Welcome to the third and final installment in our MEL Blog Series. Our first post covered developing learning frameworks and the second highlighted a foundation’s approach to MEL.
When it comes to monitoring, evaluation, and learning (MEL), we often fixate on quantitative data, prioritizing results as numbers. While these data are useful to answer program-related questions regarding what, when, where, and how many, they don’t fully address questions around how or why.
Enter qualitative data.
Qualitative data can provide rich stories and evidence to help us understand how and why change happens over time. Qualitative methods acknowledge humanity in MEL by accounting for small, yet significant, behavioral shifts within complex systems.
Using Outcome Mapping to Capture Nuance
Capturing how and why change occurs is foundational to understanding systems, as evidenced by the Sustainable WASH Systems Learning Partnership (SWS) funded by the U.S. Agency for International Development (USAID). Since 2017, the eight-member SWS consortium has been developing, demonstrating, learning about, and sharing evidence on systems-based approaches to improve the sustainability of water, sanitation, and hygiene (WASH) services in Ethiopia, Uganda, Cambodia, and Kenya. As a learning partner, Environmental Incentives collaborates with consortium members to capture stories of systemic change through MEL.
SWS primarily relies on outcome mapping, a comprehensive qualitative methodology, in tandem with routine quantitative data collection, to capture nuanced information. This dual approach enables SWS teams to regularly synthesize observations regarding project goals to find and reflect on emerging trends and themes.

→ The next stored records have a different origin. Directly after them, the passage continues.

/-! ### §2 Removing the regularisation (Fatou) -/

/-- **Fatou step.** If `h ≥ 0` is continuous, each `gw k ε · h` (`0 < ε ≤ 1`) is integrable with `∫ gw k ε · h ≤ C`, then
`(1+ξ²)^{k+1} · h` is integrable (the weights increase to `(1+ξ²)^{k+1}` as `ε → 0⁺`). [folklore] -/
theorem integrable_weight_of_uniform_bound {k : ℕ} {h : ℝ → ℝ} {C : ℝ} (hh : Continuous h)
    (hh0 : ∀ ξ, 0 ≤ h ξ) (hint : ∀ ε, 0 < ε → ε ≤ 1 → Integrable fun ξ => gw k ε ξ * h ξ)
    (hC : ∀ ε, 0 < ε → ε ≤ 1 → ∫ ξ, gw k ε ξ * h ξ ≤ C) :
    Integrable fun ξ => (1 + ξ ^ 2) ^ (k + 1) * h ξ := by
  have hmeas : AEStronglyMeasurable (fun ξ : ℝ => (1 + ξ ^ 2) ^ (k + 1) * h ξ) volume := by
    fun_prop
  refine ⟨hmeas, ?_⟩
  rw [hasFiniteIntegral_iff_ofReal (Eventually.of_forall fun ξ => by
    exact mul_nonneg (by positivity) (hh0 ξ))]
  have hlim : ∀ ξ, Tendsto (fun ε => ENNReal.ofReal (gw k ε ξ * h ξ)) (𝓝[>] 0)
      (𝓝 (ENNReal.ofReal ((1 + ξ ^ 2) ^ (k + 1) * h ξ))) := fun ξ =>
    ENNReal.continuous_ofReal.continuousAt.tendsto.comp ((tendsto_gw_nhdsGT_zero ξ).mul_const (h ξ))
  have hF : (fun ξ => ENNReal.ofReal ((1 + ξ ^ 2) ^ (k + 1) * h ξ)) =
      fun ξ => liminf (fun ε => ENNReal.ofReal (gw k ε ξ * h ξ)) (𝓝[>] 0) := by
    funext ξ; exact ((hlim ξ).liminf_eq).symm
  have hmeasε : ∀ ε : ℝ, AEMeasurable (fun ξ => ENNReal.ofReal (gw k ε ξ * h ξ)) volume := by
    intro ε
    have : Measurable fun ξ => gw k ε ξ * h ξ := by
      unfold gw
      exact ((measurable_const.add (measurable_id.pow_const 2)).pow_const _ |>.div
        ((measurable_const.add (measurable_const.mul (measurable_id.pow_const 2))).pow_const _)).mul
        hh.measurable
    exact this.ennreal_ofReal.aemeasurable
  calc ∫⁻ ξ, ENNReal.ofReal ((1 + ξ ^ 2) ^ (k + 1) * h ξ)
      = ∫⁻ ξ, liminf (fun ε => ENNReal.ofReal (gw k ε ξ * h ξ)) (𝓝[>] 0) := by rw [hF]
    _ ≤ liminf (fun ε => ∫⁻ ξ, ENNReal.ofReal (gw k ε ξ * h ξ)) (𝓝[>] 0) := lintegral_liminf_le' hmeasε
    _ ≤ ENNReal.ofReal C := by
        refine liminf_le_of_frequently_le' (Filter.Eventually.frequently ?_)
        filter_upwards [Ioc_mem_nhdsGT (zero_lt_one' ℝ)] with ε hε
        rw [← ofReal_integral_eq_lintegral_ofReal (hint ε hε.1 hε.2)
          (Eventually.of_forall fun ξ => mul_nonneg (gw_pos hε.1.le).le (hh0 ξ))]
        exact ENNReal.ofReal_le_ofReal (hC ε hε.1 hε.2)
    _ < ⊤ := ENNReal.ofReal_lt_top

/-- **Polynomial-weight GAIN below the drift threshold.** Let `ν > 0`, `k : ℕ`, `δ > 0`, `κ = δ + (2k+3)/4`, and let
`Ψ ∈ C²` solve `νΨ″ = (½ξ + b)Ψ′ + (κ + c)Ψ + g` at every point, with `b ∈ C¹`, `|b| ≤ B₀`, `|b′| ≤ B₁`, `c`, `g` continuous,
`|c| ≤ C₀`, and `|b′|/2 + |c| ≤ δ/4` for `|ξ| ≥ R`. If `∫(1+ξ²)^k Ψ² < ∞`, `∫(1+ξ²)^k Ψ′² < ∞` and `∫(1+ξ²)^{k+1} g² < ∞`,
then `∫(1+ξ²)^{k+1} Ψ² < ∞` and `∫(1+ξ²)^{k+1} Ψ′² < ∞`. MODEL-support calculus; not NS. [folklore] -/
theorem weighted_gain (hν : 0 < ν) (hδ0 : 0 < δ) (hκ : κ = δ + (2 * k + 3) / 4)
    (hΨ : ContDiff ℝ 2 Ψ) (hb : ContDiff ℝ 1 b) (hc : Continuous c) (hg : Continuous g)
    (hEq : ∀ ξ, ν * deriv (deriv Ψ) ξ = (ξ / 2 + b ξ) * deriv Ψ ξ + (κ + c ξ) * Ψ ξ + g ξ)
    (hΨk : Integrable fun ξ => (1 + ξ ^ 2) ^ k * Ψ ξ ^ 2)
    (hΨ'k : Integrable fun ξ => (1 + ξ ^ 2) ^ k * deriv Ψ ξ ^ 2)
    (hgk : Integrable fun ξ => (1 + ξ ^ 2) ^ (k + 1) * g ξ ^ 2)
    (hB₀ : ∀ ξ, |b ξ| ≤ B₀) (hB₁ : ∀ ξ, |deriv b ξ| ≤ B₁) (hC₀ : ∀ ξ, |c ξ| ≤ C₀)
    (htail : ∀ ξ, R ≤ |ξ| → |deriv b ξ| / 2 + |c ξ| ≤ δ / 4) :
    (Integrable fun ξ => (1 + ξ ^ 2) ^ (k + 1) * Ψ ξ ^ 2) ∧
      Integrable fun ξ => (1 + ξ ^ 2) ^ (k + 1) * deriv Ψ ξ ^ 2 := by
  set K₀ : ℝ := ((B₁ / 2 + C₀) * (1 + R ^ 2) ^ (k + 1) + B₀ ^ 2 * Dsq k / (2 * δ) + ν * Dsq k / 2)
      * (∫ ξ, (1 + ξ ^ 2) ^ k * Ψ ξ ^ 2) + 2 / δ * (∫ ξ, (1 + ξ ^ 2) ^ (k + 1) * g ξ ^ 2) with hK₀
  have hbd : ∀ ε, 0 < ε → ε ≤ 1 →
      ν / 2 * (∫ ξ, gw k ε ξ * deriv Ψ ξ ^ 2) + 3 * δ / 8 * (∫ ξ, gw k ε ξ * Ψ ξ ^ 2) ≤ K₀ :=
    fun ε hε hε1 => weighted_bound_eps hν hδ0 hκ hΨ hb hc hg hEq hΨk hΨ'k hgk hB₀ hB₁ hC₀ htail hε hε1
  have hΨc : Continuous Ψ := hΨ.continuous
  have hΨ'c : Continuous (deriv Ψ) := hΨ.continuous_deriv (by norm_num)
  have hP0 : ∀ ξ : ℝ, 1 ≤ (1 + ξ ^ 2) ^ k := fun ξ => one_le_pow₀ (by nlinarith [sq_nonneg ξ])
  have iΨ2 : Integrable fun ξ => Ψ ξ ^ 2 := by
    refine hΨk.mono' (by fun_prop) (Eventually.of_forall fun ξ => ?_)
    rw [Real.norm_eq_abs, abs_of_nonneg (sq_nonneg _)]
    nlinarith [hP0 ξ, sq_nonneg (Ψ ξ)]
  have iΨ'2 : Integrable fun ξ => deriv Ψ ξ ^ 2 := by
    refine hΨ'k.mono' (by fun_prop) (Eventually.of_forall fun ξ => ?_)
    rw [Real.norm_eq_abs, abs_of_nonneg (sq_nonneg _)]
    nlinarith [hP0 ξ, sq_nonneg (deriv Ψ ξ)]
  have hθint : ∀ {hf : ℝ → ℝ}, Integrable hf → ∀ ε, 0 < ε → ε ≤ 1 →
      Integrable fun ξ => gw k ε ξ * hf ξ := fun hhf ε hε hε1 =>
    hhf.bdd_mul (continuous_gw hε.le).aestronglyMeasurable (Eventually.of_forall fun ξ => by
      rw [Real.norm_eq_abs, abs_of_pos (gw_pos hε.le)]; exact gw_le_inv_pow hε hε1)
  have hnn1 : ∀ ε, 0 < ε → 0 ≤ ∫ ξ, gw k ε ξ * deriv Ψ ξ ^ 2 := fun ε hε =>
    integral_nonneg fun ξ => mul_nonneg (gw_pos hε.le).le (sq_nonneg _)
  have hnn2 : ∀ ε, 0 < ε → 0 ≤ ∫ ξ, gw k ε ξ * Ψ ξ ^ 2 := fun ε hε =>
    integral_nonneg fun ξ => mul_nonneg (gw_pos hε.le).le (sq_nonneg _)
  constructor
  · refine integrable_weight_of_uniform_bound (C := K₀ / (3 * δ / 8)) (by fun_prop) (fun ξ => sq_nonneg _)
      (hθint iΨ2) fun ε hε hε1 => ?_
    rw [le_div_iff₀ (by positivity)]
    nlinarith [hbd ε hε hε1, hnn1 ε hε, hν]
  · refine integrable_weight_of_uniform_bound (C := K₀ / (ν / 2)) (by fun_prop) (fun ξ => sq_nonneg _)
      (hθint iΨ'2) fun ε hε hε1 => ?_
    rw [le_div_iff₀ (by positivity)]
    nlinarith [hbd ε hε hε1, hnn2 ε hε, hδ0]

end fixedEps

end SheetRWeightedGain
end Summit.NavierStokesRegularity.OSWSelfSimilar

end
/-- `‖p‖ = p⁻¹` in `Q̄_p` (local copy of p436997's private lemma). [folklore] -/
theorem norm_natCast_p : ‖(p : PadicAlgCl p)‖ = (p : ℝ)⁻¹ := by
  rw [← map_natCast (algebraMap ℚ_[p] (PadicAlgCl p)), ← PadicAlgCl.coe_eq]
  show ‖((p : ℚ_[p]) : PadicAlgCl p)‖ = _
  rw [PadicAlgCl.norm_extends, Padic.norm_p]

/-- `1 − T ≠ 0` in `A`: the residue map `η₁ : T^q ↦ Χ(q)` of p436997 sends it to `1 − p ≠ 0`. [folklore] -/
theorem one_sub_T_ne_zero : (1 - AddMonoidAlgebra.single 1 1 : ExpAlg p) ≠ 0 := by
  intro h
  have h' := congrArg (etaA p 1) h
  rw [map_sub, map_one, map_zero, etaA_single, one_mul, (by simp [eRat] : eRat (1 : ℚ) = 1), div_one, chi_one,
    sub_eq_zero] at h'
  have h1 : (1 : ℝ) < p := by exact_mod_cast hp.out.one_lt
  have h2 : ‖(p : PadicAlgCl p)‖ = 1 := by rw [← h', norm_one]
  rw [norm_natCast_p] at h2
  exact (inv_lt_one_of_one_lt₀ h1).ne h2

/-- At the model of record `B_e ⊆ B_cris^{φ=1}` (the constants `A` lie in `B⁺_dR = B⁺_cris` and are `φ`-fixed) — the
inclusion that survives. [folklore] -/
theorem towerModel_Be_subset :
    (towerModel p).Be ⊆ {x | ∃ hx : x ∈ (towerModel p).Bcris, (((towerModel p).frobCris ⟨x, hx⟩ : (towerModel p).Bcris) :
      Omega p) = x} := by
  intro x hx
  obtain ⟨a, rfl⟩ := (towerModel_mem_Be_iff p x).1 hx
  have hmem : toBdRAlg p (C a) ∈ (towerModel p).Bcris := by
    change toBdRAlg p (C a) ∈ Bcris p
    rw [Bcris]
    exact Algebra.subset_adjoin (Set.mem_union_left _ (toBdRAlg_mem_BdRplusΩ p (C a)))
  refine ⟨hmem, ?_⟩
  show frobΩ p (toBdRAlg p (C a)) = toBdRAlg p (C a)
  rw [frobΩ_toBdR, frobEquivA_apply, aeval_C, Polynomial.algebraMap_eq]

The Why: Identifying and Explaining Trends
SWS partners use progress markers to guide reporting on incremental individual and organizational behavior change. Team members regularly journal observations of those markers and then comb through the full data set biannually to reflect on and highlight relevant information.
Whave, an SWS partner organization, works to professionalize water hand pump maintenance systems and services across Uganda and provides preventive maintenance in over 600 rural communities. Elizabeth Buhungiro, Whave Solutions Communications and Learning Coordinator, describes how outcome mapping provides context to explain the why behind quantitative trends in hand pump maintenance systems and services:
“If we talk about the number of communities decreasing [contract renewals] exponentially in a certain reporting period, what explains that trend? What explains the fact that communities have not signed [a service agreement]? The explanation is in the qualitative data that we collect through journaling.”